Falava-se do amor, discutia-se esse velho tema, repetiam-se coisas que já haviam sido ditas muitas vezes. A doce melancolia do crepúsculo retardava as palavras, fazia flutuar nas almas uma qualquer brandura, e a palavra «amor», que soava incessantemente, ora pronunciada por uma forte voz de homem, ora dita por uma voz de mulher de timbre levezinho, parecia encher a saleta, parecia esvoaçar nela como um passarinho, planar por ali como um espírito.
Será possível amar vários anos seguidos?
— Sim, pretendiam uns.
— Não, afirmavam os outros.
Fazia-se distinção entre diversos casos, estabeleciam-se demarcações, citavam-se exemplos, e
todos, homens e mulheres, plenos de memórias emergentes e perturbadoras, que não podiam citar e que lhes subiam aos lábios, pareciam comovidos, falavam dessa coisa banal e soberana que é o acordo terno e misterioso de dois seres com uma emoção profunda e um interesse ardente.
Mas, de repente, houve um que, de olhos fitos ao longe, exclamou:
— Oh! Vejam ali ao longe, que será?
No mar, ao fundo do horizonte, aparecia uma mancha cinzenta, enorme e confusa.

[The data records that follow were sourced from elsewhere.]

/-- A **kinetic medium** on the momentum space `K`: reference measure `μ = dk`, group velocity
`v` normal to the walls, collision operator `C` on momentum profiles, specular reflection `refl`
of momenta at a wall, equilibrium profile `e` per unit temperature (equilibrium at temperature `θ`
is `θ • e`) and energy weight `w` (energy flux of `W(y,·)` is `∫ v w W(y,·) dμ`). For the phonon
Boltzmann equation of a chain: `K = 𝕋`, `v = ω'/2π`, `refl k = -k`, `C` the (linearised)
collision operator, `e = w = 1` in the energy-density normalisation of the Wigner function.
[cite: KomorowskiOlla2020, §1 and §2.6.1 Definition 2.2] -/
structure KineticMedium (K : Type*) [MeasurableSpace K] where
  /-- the reference measure `dk` on momentum space -/
  μ : Measure K
  /-- group velocity normal to the walls -/
  v : K → ℝ
  /-- collision operator acting on momentum profiles `K → ℝ` (no linearity is imposed here;
  outside `dom` its values are irrelevant) -/
  C : (K → ℝ) → (K → ℝ)
  /-- the domain of `C`: the class of momentum profiles on which `C` is meant and in which the
  slices `W(y,·)` of solutions are sought (e.g. a weighted `L²` space making `-C` symmetric
  non-negative; `Set.univ` for a bounded `C`) -/
  dom : Set (K → ℝ)
  /-- specular reflection of momenta at a wall (`k ↦ -k`) -/
  refl : K → K
  /-- equilibrium profile per unit temperature: a wall at temperature `θ` emits `θ • e` -/
  e : K → ℝ
  /-- energy carried by mode `k` per unit of `W` (`ω` if `W` is a number density, `1` if `W` is
  an energy density) -/
  w : K → ℝ

namespace KineticMedium

variable {K : Type*} [MeasurableSpace K] (M : KineticMedium K)

/-- The **energy flux** through the plane at height `y` of a phase-space profile
`W : ℝ → K → ℝ`: `J(y) = ∫ v(k) w(k) W(y,k) dμ(k)`. [folklore] -/
def energyFlux (W : ℝ → K → ℝ) (y : ℝ) : ℝ :=
  ∫ k, M.v k * M.w k * W y k ∂M.μ

/-- `M.IsSlabSolution αL αR L θL θR W`: `W : ℝ → K → ℝ` (height `y`, mode `k`) is a
**finite-energy mild solution of the stationary kinetic slab problem** of kinetic length `L` with
albedo walls `αL` (at `y = 0`, temperature `θL`) and `αR` (at `y = L`, temperature `θR`):
slices `W(y,·) ∈ dom`, `v ∂_y W = C W` on `(0,L) × K` integrated along characteristics for
`μ`-a.e. mode, the inflow
laws `W(0,k) = θL αL(k) e(k) + (1 - αL(k)) W(0, refl k)` for `v(k) > 0` and
`W(L,k) = θR αR(k) e(k) + (1 - αR(k)) W(L, refl k)` for `v(k) < 0` (absorption with probability
`α`, specular reflection otherwise, thermal emission with emissivity `α`: the end-site case
`p₊ = 0` of the Komorowski–Olla interface condition, Maxwell's accommodation law), and
integrability of the energy flux integrand and of the energy exchange rate.
[cite: KomorowskiOlla2020, §1 (interface conditions) and §2.6.1 Definition 2.2] -/
structure IsSlabSolution (αL αR : K → ℝ) (L θL θR : ℝ) (W : ℝ → K → ℝ) : Prop where
  /-- every slice `W(y,·)`, `y ∈ [0,L]`, lies in the domain of the collision operator -/
  mem_dom : ∀ y ∈ Icc 0 L, W y ∈ M.dom
  /-- for a.e. mode the collision term is integrable along the characteristic -/
  collision_integrableOn : ∀ᵐ k ∂M.μ, IntegrableOn (fun y => M.C (W y) k) (Icc 0 L)
  /-- the transport equation `v ∂_y W = C W`, mild form, for a.e. mode -/
  transport : ∀ᵐ k ∂M.μ, ∀ y ∈ Icc 0 L,
    M.v k * (W y k - W 0 k) = ∫ s in (0 : ℝ)..y, M.C (W s) k
  /-- inflow law at the left wall `y = 0` (modes moving right) -/
  left_wall : ∀ᵐ k ∂M.μ, 0 < M.v k →
    W 0 k = θL * αL k * M.e k + (1 - αL k) * W 0 (M.refl k)
  /-- inflow law at the right wall `y = L` (modes moving left) -/
  right_wall : ∀ᵐ k ∂M.μ, M.v k < 0 →
    W L k = θR * αR k * M.e k + (1 - αR k) * W L (M.refl k)
  /-- the energy flux integrand is integrable at every height -/
  flux_integrable : ∀ y ∈ Icc 0 L, Integrable (fun k => M.v k * M.w k * W y k) M.μ
  /-- the energy exchange rate `w · C W` is integrable on `[0,L] × K` -/
  exchange_integrable :
    Integrable (fun p : ℝ × K => M.w p.2 * M.C (W p.1) p.2) ((volume.restrict (Icc 0 L)).prod M.μ)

As mulheres tinham-se posto de pé e olhavam sem compreender para aquela coisa surpreendente que nunca tinham visto.
Alguém disse:
— É a Córsega! Consegue ver-se assim duas ou três vezes por ano em certas condições atmosféricas excepcionais, quando o ar de limpidez perfeita deixa de a esconder com aquelas brumas de vapor de água que costumam velar as distâncias.
Distinguiam vagamente os cumes, julgaram reconhecer a neve dos picos. E todos continuavam surpreendidos, perturbados, quase assustados por aquela brusca aparição de um mundo, por aquele fantasma saído do mar. Talvez aqueles que, como Colombo, partiram a navegar pelos oceanos inexplorados tenham tido destas visões estranhas.
Então um senhor de certa idade, que ainda não tinha dito nada, declarou:
— Olhem, naquela ilha ali à nossa frente, como que para ser ela mesma a responder ao que estávamos dizendo e para me trazer à memória uma singular recordação, naquela ilha conheci eu um exemplo admirável de amor constante, de um amor inacreditavelmente feliz.
Aqui o têm.
Aqui há cinco anos fiz uma viagem à Córsega. Esta ilha selvagem é mais desconhecida e está mais longe de nós que a América, embora às vezes, como hoje, possamos vê-la das costas da França.
Imaginem um mundo ainda em caos, uma tempestade de montanhas separadas por ravinas estreitas por onde rolam torrentes; nem uma planície, mas sim imensas vagas de granito e de gigantescas ondulações de terra cobertas de mato rasteiro ou de altas florestas de castanheiros e pinheiros. É um solo virgem, inculto, deserto, embora aqui e além se aviste uma aldeia, que parece um montão de rochedos no alto de um monte. Não há culturas, indústrias ou artes. Nunca se encontra um pedaço de madeira trabalhada, uma peça de pedra esculpida, nunca a memória do gosto infantil ou refinado dos antepassados pelas coisas graciosas e belas. Nisto reside o que mais impressiona naquela terra soberba e dura: na indiferença hereditária por essa busca das formas sedutoras a que chamamos arte.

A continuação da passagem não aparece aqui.